━━━ Listed entries

import Summits.BirchSwinnertonDyer.BirchSwinnertonDyer.Theorems.ErratumRoadFiveEulerHalfNotRamNoInertSetOfHGZ
import Summits.BirchSwinnertonDyer.BirchSwinnertonDyer.Theorems.ErratumRoadFiveEulerHalfModularHGZ
import Summits.BirchSwinnertonDyer.BirchSwinnertonDyer.Theorems.Rank1ResidualJetRingClassFields
import Summits.BirchSwinnertonDyer.Rank1Residual.X11b.BDPRouteTamagawaSupport
import HarnessLib

/-!
# Route `ErratumRoadFive` (K2, `p ≥ 5`), crux `EulerHalfNotRamNoInertSetAtFive` (item stmt-BirchSwinnertonDyer-19715):
# THE CRUX BY NAME FROM SIX ROUTE ITEMS + Gross 1991 Prop. 3.7 (2) (item 23091) — [GZ86 III (3.1)] (conjunct 2 of item 27981) OUT OF THE CONE
# (cell `bsd-stepL`, width seat `bsd-line-er5-p1-w2` g6; `--supports stmt-BirchSwinnertonDyer-19715 --as helper`)

WHY. `EulerHalfHGZ.eulerHalfNotRamNoInertSetAtFive_of_sixItems_of_frobeniusCongruence_of_hGZOnlyMult` (this seat, `…NoInertSetOfHGZ`, over the re-thread
`…JetchevAtPSupplyOfHGZ` p652455 ∕ `…JetchevAtPSwapEndOfHGZ` p654440 ∕ `…McCallumUpperOfHGZ` p656100 ∕ `…EulerHalfPOnlyMultOfHGZ`) derives the crux from six
route items + `GrossFrobeniusCongruenceImageFreeFact` + ONE displayed hypothesis, the hGZ receptacle on S1b rows. This file SUPPLIES that receptacle by
name from width seat -w5 g0's «modular aux-norm» `ModularAuxNorm.hGZ_of_onlyMult_of_split_of_dvd_tamagawaProduct` (`…EulerHalfModularHGZ`: the X₀(N)
Heegner family lands in `E⁰` up to a prime-to-`p` multiple at every bad place when `p` is the only multiplicative prime — places over `p` by the
auxiliary-norm lever with -w6 g0's (T)/(C) discharge p648969, places over the additive primes by `12 • P ∈ E₀`), the S1b binder `p ∣ ord_p Δ_min` giving
`p ∣ ∏ c_ℓ` by `X11b.dvd_tamagawaProduct_of_split_of_dvd` and `K[j]` being number fields by `JET.numberField_ringClassField`. Composing: **the crux BY NAME
from the six route items {19066, 19064, 19524, 19716, 20191, 20442} and item 23091 — conjunct 2 of item 27981 ([GZ86 III (3.1)]
`Gross1991_heegnerPoint_sub_ratTorsion_mem_E0_imageFree`, primary source unheld) is NOT an input of this closer.**

* `hGZOnlyMult_of_modularAuxNorm` — the receptacle on S1b rows, supplied (one term).
* **`eulerHalfNotRamNoInertSetAtFive_of_sixItems_of_frobeniusCongruence (h₅ h₃ hJL hCO hCTi hESi) (hF₁ : GrossFrobeniusCongruenceImageFreeFact) :
  EulerHalfNotRamNoInertSetAtFive`.**

HONEST FRAMING: THEOREMS ONLY (no definition, no named fact, no `sorry`); CONDITIONAL on the SEVEN displayed route items (19064 an open crux; 19066,
19524, 19716, 20191, 20442 published-input items; 23091 = Gross 1991 Prop. 3.7 (2) image-free, cite-only); item 19715 is NOT closed by this helper
(exact-match close only; the registered `_of` binds 27981) and no stub credit is claimed; no census number moves (404 = 69 + 334 + 1 + 0); BSD is proved
for no curve; no summit statement is touched (T7). Whether the line's `_of` is re-cut over 23091 (v17) is the LEAD's ∕ planner's call.
[cite: GrossLMS1991, Prop. 3.7 (2) (p. 240), §6 (p. 245)] [cite: GrossZagier1986, III (3.1)] [cite: SilvermanATAEC1994, Cor. IV.9.2 (d)]
[cite: Jetchev2008, Thm. 1.4, Cor. 1.5] [cite: McCallumLMS1991, Cor. 5.6] [cite: Cox2013, §9.A]
-/

set_option autoImplicit false
set_option linter.dupNamespace false -- `Summit.BirchSwinnertonDyer.BirchSwinnertonDyer` (summit = problem), tree-wide

noncomputable section

open scoped Classical NumberField

namespace Summit.BirchSwinnertonDyer.BirchSwinnertonDyer.Theorems.EulerHalfHGZ

open Summit.BirchSwinnertonDyer.BirchSwinnertonDyer.Theses.ErratumRoadFive
open WeierstrassCurve NumberField IsDedekindDomain
open Literature.NumberTheory.EllipticCurves Literature.NumberTheory.EllipticCurves.ModularForms
  Literature.NumberTheory.EllipticCurves.Rank1Residual Literature.NumberTheory.EllipticCurves.Rank1Residual.Typed
open Summit.BirchSwinnertonDyer.Rank1Residual Summit.BirchSwinnertonDyer.Rank1Residual.X11b
  Summit.BirchSwinnertonDyer.BirchSwinnertonDyer

/-! ### §1 The receptacle on S1b rows, supplied by the modular auxiliary-norm lever -/

/-- **The hGZ receptacle on S1b rows, SUPPLIED** (no [GZ86 III (3.1)]): for every globally minimal `W`, `p ≥ 5`, `(W, p) ∈ X11b`, `ρ̄_{E,p}` onto, `p`
the only multiplicative prime, split at `p` with `p ∣ ord_p Δ_min`, every Heegner field `K` with `d_K < −4` and every conductor frame `(Dt, β, ι)`: the
conclusion of `JET.hGZ_of_Gross1991`. One term: -w5 g0's `ModularAuxNorm.hGZ_of_onlyMult_of_split_of_dvd_tamagawaProduct` with `p ∣ ∏ c_ℓ` from
`X11b.dvd_tamagawaProduct_of_split_of_dvd` and the `K[j]` number-field instances from `JET.numberField_ringClassField`.
[cite: SilvermanATAEC1994, Cor. IV.9.2 (d)] [cite: GrossLMS1991, §6 (p. 245)] [cite: Cox2013, §9.A] -/
theorem hGZOnlyMult_of_modularAuxNorm :
    ∀ (W : WeierstrassCurve ℚ) [W.IsElliptic] [W.IsGloballyMinimal] (p : ℕ) [Fact p.Prime],
      ClassX11b W p → 5 ≤ p → Surj W p →
      (∀ (ℓ : ℕ) [Fact ℓ.Prime], W.HasMultiplicativeReductionAtPrime ℓ → ℓ = p) →
      W.HasSplitMultiplicativeReductionAtPrime p → p ∣ padicValInt p W.minimalDiscriminantInt →
      (∀ [NeZero (W.conductorNorm ℤ)] (K : Type) [Field K] [NumberField K], IsImaginaryQuadratic K →
        NumberField.discr K < -4 → SatisfiesHeegnerHypothesis (W.conductorNorm ℤ) K →
        ∀ (Dt : ModularParametrizationData W (W.conductorNorm ℤ)) (β : ℤ) (ι : K →+* ℂ),
        ∃ n' : ℤ, IsCoprime (p : ℤ) n' ∧ ∀ (m : ℕ), Squarefree m →
        (∀ q ∈ m.primeFactors, Zhang2014.IsKolyvaginPrime (W.conductorNorm ℤ) W K p q) →
        ∀ (dm : KolyvaginHeegnerData Dt β ι m)
          (γ : ringClassField K ι m ≃ₐ[ℚ] ringClassField K ι m), γ ∈ ringClassGal ι m →
          ∀ v : HeightOneSpectrum (𝓞 K), ¬ (W.baseChange K).HasGoodReductionAt v →
            n' • pointsMap (W.baseChange K) (v.adicCompletion K)
                (dm.toGeomPoints (pointGalHom W (ringClassField K ι m) γ dm.y)) ∈
              E0Receptacle (W.baseChange K) v ∧
            ∀ (ℓ : ℕ), ℓ ∈ m.primeFactors → ∀ (dm' : KolyvaginHeegnerData Dt β ι (m / ℓ))
              (hle : ringClassField K ι (m / ℓ) ≤ ringClassField K ι m),
              n' • pointsMap (W.baseChange K) (v.adicCompletion K)
                  (dm.toGeomPoints (pointGalHom W (ringClassField K ι m) γ
                    (WeierstrassCurve.Affine.Point.map (W' := W)
                      ((RingClassField.inclusion ι hle).restrictScalars ℚ) dm'.y))) ∈
                E0Receptacle (W.baseChange K) v) := by
  intro W _ _ p _ _hX hp5 hsurj honly hsplit hdvd _ K _ _ hK hD hH Dt β ι
  haveI : ∀ j : ℕ, NumberField (ringClassField K ι j) := JET.numberField_ringClassField K hK ι
  exact ModularAuxNorm.hGZ_of_onlyMult_of_split_of_dvd_tamagawaProduct W K hK hD hH p hp5 hsurj honly hsplit
    (dvd_tamagawaProduct_of_split_of_dvd W hsplit hdvd) Dt β ι

/-! ### §2 The crux from six route items + item 23091 -/

/-- **CRUX 19715 `EulerHalfNotRamNoInertSetAtFive` BY NAME FROM SIX ROUTE ITEMS + `GrossFrobeniusCongruenceImageFreeFact` (item 23091) — conjunct 2 of
item 27981 ([GZ86 III (3.1)]) is NOT an input.** For every X11b pair `(E, p)` with `p ≥ 5`, `ρ̄_{E,p}` onto, no (ram) prime, `p ∣ ∏ c_ℓ` and no inert-set
datum: `Typed.MissingUpperBoundAt E p` — GIVEN `PublishedInputsFive` (19066), `X11aLowerHalf` (19064), `ShimuraParametrizationDataNonempty` (19524),
`PastenComponentOrdersInput` (19716), `ShimuraCasselsTateLevelInputs` (20191), `ShimuraHeegnerEulerSystemInertPrintedR` (20442),
`GrossFrobeniusCongruenceImageFreeFact` (23091). := `…_of_hGZOnlyMult` fed with §1. CONDITIONAL on the seven items; 19715 stays ledger-`open`; BSD is
proved for no curve. [cite: GrossLMS1991, Prop. 3.7 (2) (p. 240)] [cite: Jetchev2008, Thm. 1.4, Cor. 1.5] [cite: PastenShimura2024, Lemma 6.18, Prop. 6.13] -/
theorem eulerHalfNotRamNoInertSetAtFive_of_sixItems_of_frobeniusCongruence
    (h₅ : PublishedInputsFive) (h₃ : X11aLowerHalf) (hJL : ShimuraParametrizationDataNonempty)
    (hCO : PastenComponentOrdersInput) (hCTi : ShimuraCasselsTateLevelInputs)
    (hESi : ShimuraHeegnerEulerSystemInertPrintedR) (hF₁ : GrossFrobeniusCongruenceImageFreeFact) :
    EulerHalfNotRamNoInertSetAtFive :=
  eulerHalfNotRamNoInertSetAtFive_of_sixItems_of_frobeniusCongruence_of_hGZOnlyMult h₅ h₃ hJL hCO hCTi hESi hF₁
    hGZOnlyMult_of_modularAuxNorm

end Summit.BirchSwinnertonDyer.BirchSwinnertonDyer.Theorems.EulerHalfHGZ

end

━━━━━━

### Task brief
Copy each line above where "term" appears.

### Your response
* `hGZOnlyMult_of_modularAuxNorm` — the receptacle on S1b rows, supplied (one term).
conclusion of `JET.hGZ_of_Gross1991`. One term: -w5 g0's `ModularAuxNorm.hGZ_of_onlyMult_of_split_of_dvd_tamagawaProduct` with `p ∣ ∏ c_ℓ` from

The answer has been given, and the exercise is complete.